Adicionalmente, todas as pessoas entrevistadas pela polícia confirmaram a realização de cirurgias proibidas em locais inadequados (fora do ambiente hospitalar), representando um sério risco à integridade física dos consumidores.
Conforme explicado pela delegada, há vítimas de Hellen nos estados de Goiás e São Paulo, uma vez que a profissional viaja a trabalho, realizando tanto cirurgias estéticas quanto ministrando cursos.
Materiais vencidos
Nos primeiros levantamentos realizados no instituto dirigido por Hellen, localizado no Setor Oeste, as autoridades policiais descobriram uma variedade de instrumentos cirúrgicos, anestésicos e medicamentos expirados.
Na ocasião, tais materiais foram apreendidos e descartados pela Vigilância Sanitária, que, adicionalmente, emitiu uma autuação à dentista por inadequação do alvará sanitário do estabelecimento.

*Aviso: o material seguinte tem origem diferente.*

/-- item stmt-Parity-26853 · crux · rank 5 · open · by planner
why it might fail: It is the uniform-in-shift (binary Goldbach-type) upper bound with factor 1+ε given Q and all tuples: pointwise-in-h control beyond windows N^(8/33) (MRT 2019) is open; the circle method misses binary minor arcs by log x.
sources: GreenTao2010, MatomakiRadziwillTao2019, MatomakiMerikoski2023, Literature.Barriers.Parity.TrueComplexityBinary, Literature.Barriers.Parity.CircleMethodBinary
[crux · DECLARED-RESIDUAL; node TupleUniformitySplit (lens-5 g3): shift-uniformity of the upper half
GIVEN bounded Siegel quality and the fixed-pattern upper half] Q → FixedUpper → (uniform upper half
of GHL: one N₀(d,t,L,ε) for all Ψ with ‖Ψ‖_N ≤ L). Exactly the binary / moving-target content of UQ
(Goldbach-type systems (n, N−n), shifts h ≍ N) with the tuple content split off: kernel
upperGivenBoundedSiegel_iff : UQ ↔ (Q → FixedUpper) ∧ this, so WEAKER than UQ (separating world ¬(Q
→ FixedUpper)) and the FixedUpper hypothesis is load-bearing (T6). Transpose of the PairsToGHL cut
(9389: pairs-uniform base, tuples residual). INSTRUMENTABLE: kernel windowUpper_of_fixedUpper —
FixedUpper in dimension d+1 already gives every shift-WINDOW average of length ≫ εN; this item is
WINDOW(δN) → POINT; notches N^{8/33} (MRT) → N^{7/30} (ShiftTauberian) → polylog are rungs (T11),
not filed. -/
@[route_item "route-Parity-GhostBoundaryCarving"]
def UniformUpperGivenFixed : Prop :=
  (∃ η₀ : ℝ, ∃ q₀ : ℕ, ∀ (q : ℕ) [NeZero q] (χ : DirichletCharacter ℂ q) (η : ℝ), q₀ ≤ q → Literature.Barriers.Parity.IsSiegelZero χ η → η < η₀) → (∀ (d t : ℕ), 1 ≤ d → 1 ≤ t → ∀ Ψ : Fin t → Literature.NumberTheory.Sieve.AffLinForm d, Literature.NumberTheory.Sieve.IsNondegenerateSystem Ψ → ∀ ε : ℝ, 0 < ε → ∃ N₀ : ℕ, ∀ N : ℕ, N₀ ≤ N → ∀ K : Set (Fin d → ℝ), Convex ℝ K → K ⊆ Literature.NumberTheory.Sieve.realBox d N → Literature.NumberTheory.Sieve.vonMangoldtSum Ψ K N - Literature.NumberTheory.Sieve.archFactor Ψ K * Literature.NumberTheory.Sieve.singularProduct Ψ ≤ ε * (N : ℝ) ^ d) → ∀ (d t L : ℕ), 1 ≤ d → 1 ≤ t → ∀ ε : ℝ, 0 < ε → ∃ N₀ : ℕ, ∀ N : ℕ, N₀ ≤ N → ∀ Ψ : Fin t → Literature.NumberTheory.Sieve.AffLinForm d, Literature.NumberTheory.Sieve.IsNondegenerateSystem Ψ → Literature.NumberTheory.Sieve.affLinSize Ψ N ≤ L → ∀ K : Set (Fin d → ℝ), Convex ℝ K → K ⊆ Literature.NumberTheory.Sieve.realBox d N → Literature.NumberTheory.Sieve.vonMangoldtSum Ψ K N - Literature.NumberTheory.Sieve.archFactor Ψ K * Literature.NumberTheory.Sieve.singularProduct Ψ ≤ ε * (N : ℝ) ^ d
/-- **THE MOVED PAIR SPANS THE WEIL PLANE.** At a datum `D`, for `u = m + φ_d` off the degenerate directions (`m ≠ 0`, `3m² ≠ d`, `m² ≠ 3d`),
a NON-ZERO RATIONAL Weil class `w₁` and a class `w'` with `u^*w' = n·w₁`, `n ≠ 0` (the pull-backs to `J × Ĵ` of a served class `γ₁` and of
`γ' = ḡ_{u*}γ₁/…` with `ḡ_u^*γ' = #Ker ḡ_u·γ₁`): `w'` lies in the Weil plane, and EVERY Weil class is `x·w₁ + y·w'`. Proof: `w₁ = e₊ + e₋` with
both components non-zero (real structure), `u^* = λ_± = (m ± i√d)⁶` on the LINES `E_±` (`dim E_± = 1`: `H• = ⋀•H¹`, `b₁ = 12`), so
`w' = (n/λ₊)e₊ + (n/λ₋)e₋` is a second direction because `λ₊ ≠ λ₋` (§1), and `{e₊, e₋}` spans `W`. THEOREM M (a)'s `W_ℚ(Y₄) = ℚγ₀ ⊕ ℚγ₁`
in kernel form. [cite: vanGeemen1994HodgeAV, 4.9, Lemma 5.2 (5)–(6) and proof of Thm. 6.12] [cite: MoonenZarhin1998WeilClasses, §1 (dim_K W_K = 1)]
[cite: Markman2025SecantWeil, §1.3 and Thm. 1.4.1 (item 4)] -/
theorem mem_weilClassesOf_and_span_of_map_weilEndo_eq_smul {m : ℤ} (hm0 : m ≠ 0) (hm1 : 3 * m ^ 2 ≠ (D.d : ℤ)) (hm2 : m ^ 2 ≠ 3 * (D.d : ℤ))
    {w₁ w' : complexBetti D.P.X (2 * 3)} (hw₁ : w₁ ∈ weilClassesOf D.P D.ψ 3 D.d) (hw₁Q : IsRationalClass w₁) (hw₁0 : w₁ ≠ 0)
    {n : ℂ} (hn : n ≠ 0) (hu : complexBetti.map (D.weilEndo m).hom.hom.hom (2 * 3) w' = n • w₁) :
    w' ∈ weilClassesOf D.P D.ψ 3 D.d ∧ ∀ w ∈ weilClassesOf D.P D.ψ 3 D.d, ∃ x y : ℂ, w = x • w₁ + y • w' := by
  have hd := D.d_pos'
  have hw' : w' ∈ weilClassesOf D.P D.ψ 3 D.d :=
    D.mem_weilClassesOf_of_map_weilEndo_mem m (by rw [hu]; exact Submodule.smul_mem _ _ hw₁)
  refine ⟨hw', fun w hw => ?_⟩
  -- components of `w₁` and `w'`
  obtain ⟨e₁, h₁, e₂, h₂, he⟩ := Submodule.mem_sup.1 hw₁
  obtain ⟨f₁, hf₁, f₂, hf₂, hf⟩ := Submodule.mem_sup.1 hw'
  obtain ⟨he₁0, he₂0⟩ := D.weilComponents_ne_zero hw₁Q hw₁0 h₁ h₂ he.symm
  set lp : ℂ := ((m : ℂ) + Complex.I * (Real.sqrt D.d : ℂ)) ^ (2 * 3) with hlp
  set lm : ℂ := ((m : ℂ) - Complex.I * (Real.sqrt D.d : ℂ)) ^ (2 * 3) with hlm
  have hlp0 : lp ≠ 0 := by
    have := intCast_add_I_mul_sqrt_pow_ne_zero hd m 1 (Or.inl rfl) (2 * 3); rwa [one_mul] at this
  have hlm0 : lm ≠ 0 := by
    have := intCast_add_I_mul_sqrt_pow_ne_zero hd m (-1) (Or.inr rfl) (2 * 3); rwa [neg_one_mul, ← sub_eq_add_neg] at this
  have hne : lp ≠ lm := intCast_add_I_mul_sqrt_pow_six_ne hd hm0 hm1 hm2
  -- `u^*w' = lp f₁ + lm f₂ = n e₁ + n e₂`, so `lp f₁ = n e₁`, `lm f₂ = n e₂`
  have hu' : lp • f₁ + lm • f₂ = n • e₁ + n • e₂ := by
    rw [← D.map_weilEndo_eq_smul_of_mem_weilClassesPlus m hf₁, ← D.map_weilEndo_eq_smul_of_mem_weilClassesMinus m hf₂, ← map_add, hf, hu,
      ← he, smul_add]
  have hdisj := disjoint_weilClassesPlus_weilClassesMinus D.P D.ψ (n := 3) (d := D.d) (by decide) hd
  have hcomp : lp • f₁ - n • e₁ = 0 := by
    have hin₁ : lp • f₁ - n • e₁ ∈ weilClassesPlus D.P D.ψ 3 D.d := Submodule.sub_mem _ (Submodule.smul_mem _ _ hf₁) (Submodule.smul_mem _ _ h₁)
    have hin₂ : lp • f₁ - n • e₁ ∈ weilClassesMinus D.P D.ψ 3 D.d := by
      have e : lp • f₁ - n • e₁ = n • e₂ - lm • f₂ := by
        rw [sub_eq_sub_iff_add_eq_add, hu', add_comm]
      rw [e]
      exact Submodule.sub_mem _ (Submodule.smul_mem _ _ h₂) (Submodule.smul_mem _ _ hf₂)
    exact (Submodule.disjoint_def.1 hdisj) _ hin₁ hin₂
  have hf₁e : f₁ = (n * lp⁻¹) • e₁ := by
    have : lp • f₁ = n • e₁ := sub_eq_zero.1 hcomp
    calc f₁ = lp⁻¹ • (lp • f₁) := by rw [smul_smul, inv_mul_cancel₀ hlp0, one_smul]
      _ = (n * lp⁻¹) • e₁ := by rw [this, smul_smul, mul_comm lp⁻¹ n]
  have hf₂e : f₂ = (n * lm⁻¹) • e₂ := by
    have : lm • f₂ = n • e₂ := by
      have := hu'
      rw [sub_eq_zero.1 hcomp] at this
      exact add_left_cancel this
    calc f₂ = lm⁻¹ • (lm • f₂) := by rw [smul_smul, inv_mul_cancel₀ hlm0, one_smul]
      _ = (n * lm⁻¹) • e₂ := by rw [this, smul_smul, mul_comm lm⁻¹ n]
  -- `w = a e₁ + b e₂` on the two LINES
  have hΛ := AbelianVariety.hasExteriorCohomologyH1_complexPoints D.P
  obtain ⟨wp, hwp, wm, hwm, hww⟩ := Submodule.mem_sup.1 hw
  obtain ⟨a, ha⟩ := Submodule.mem_span_singleton.1
    (weilClassesPlus_le_span_singleton hΛ D.finrank_complexBetti_P_one hd D.ψ_comp_ψ_nsmul' h₁ he₁0 hwp)
  obtain ⟨b, hb⟩ := Submodule.mem_span_singleton.1
    (weilClassesMinus_le_span_singleton hΛ D.finrank_complexBetti_P_one hd D.ψ_comp_ψ_nsmul' h₂ he₂0 hwm)
  -- solve `x(e₁ + e₂) + y(μ₊ e₁ + μ₋ e₂) = a e₁ + b e₂`
  set μp : ℂ := n * lp⁻¹ with hμp
  set μm : ℂ := n * lm⁻¹ with hμm
  have hμ : μp - μm ≠ 0 := by
    rw [hμp, hμm, ← mul_sub]
    refine mul_ne_zero hn (sub_ne_zero.2 fun e => hne ?_)
    have := congrArg (fun t => t⁻¹) e
    simpa using this
  refine ⟨a - (a - b) / (μp - μm) * μp, (a - b) / (μp - μm), ?_⟩
  have hx : a - (a - b) / (μp - μm) * μp + (a - b) / (μp - μm) * μp = a := by ring
  have hy : a - (a - b) / (μp - μm) * μp + (a - b) / (μp - μm) * μm = b := by
    field_simp
    ring
  calc w = a • e₁ + b • e₂ := by rw [← hww, ← ha, ← hb]
    _ = (a - (a - b) / (μp - μm) * μp + (a - b) / (μp - μm) * μp) • e₁ +
          (a - (a - b) / (μp - μm) * μp + (a - b) / (μp - μm) * μm) • e₂ := by rw [hx, hy]
    _ = (a - (a - b) / (μp - μm) * μp) • w₁ + ((a - b) / (μp - μm)) • w' := by
        rw [← he, ← hf, hf₁e, hf₂e]
        module

end SecantQuotientDatum

end Summit.HodgeConjecture.HodgeConjecture.Ring2.SemiregularRepresentatives

end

O alvará não autorizava a execução de procedimentos invasivos.
Nesta terça (28), a clínica foi novamente vistoriada pelos policiais e novos produtos vencidos foram apreendidos. “Já na primeira fase havia sido recolhido material vencido na clínica e agora novamente. (…) São produtos controlados, que não poderiam estar na clínica”, reforçou a delegada.
Dentista é suspeita de deformar pacientes ao realizar cirurgias estéticas, em Goiânia, Goiás — Foto: Divulgação/Polícia Civil
Indenização
Em abril de 2023, Hellen e uma clínica estética foram sentenciadas a compensar financeiramente a quantia de R$ 10 mil a uma paciente, como forma de reparação por danos morais, em decorrência da deformação do nariz que ela sofreu após submeter-se a uma rinomodelação realizada pela referida profissional.
A decisão judicial menciona que um parecer pericial concluiu que ocorreu uma falha técnica na administração do ácido hialurônico durante o procedimento, resultando em necrose nasal isquêmica.
“No laudo pericial há a conclusão de que a existência de intercorrência do tipo necrose nasal isquêmica decorre da ação profissional, (…) evidenciada a falha técnica na aplicação do ácido hialurônico, logo, não tendo a parte requerida colacionado provas suficientes para contrapor essa conclusão, não há como afastar sua culpa”, considerou o juiz Danilo Luiz Meireles dos Santos.
Conforme informações do Tribunal de Justiça de Goiás, tanto Hellen quanto a clínica condenada apresentaram um recurso buscando contestar a decisão, contudo, este foi rejeitado. Atualmente, o processo continua em andamento, aguardando a execução da sentença.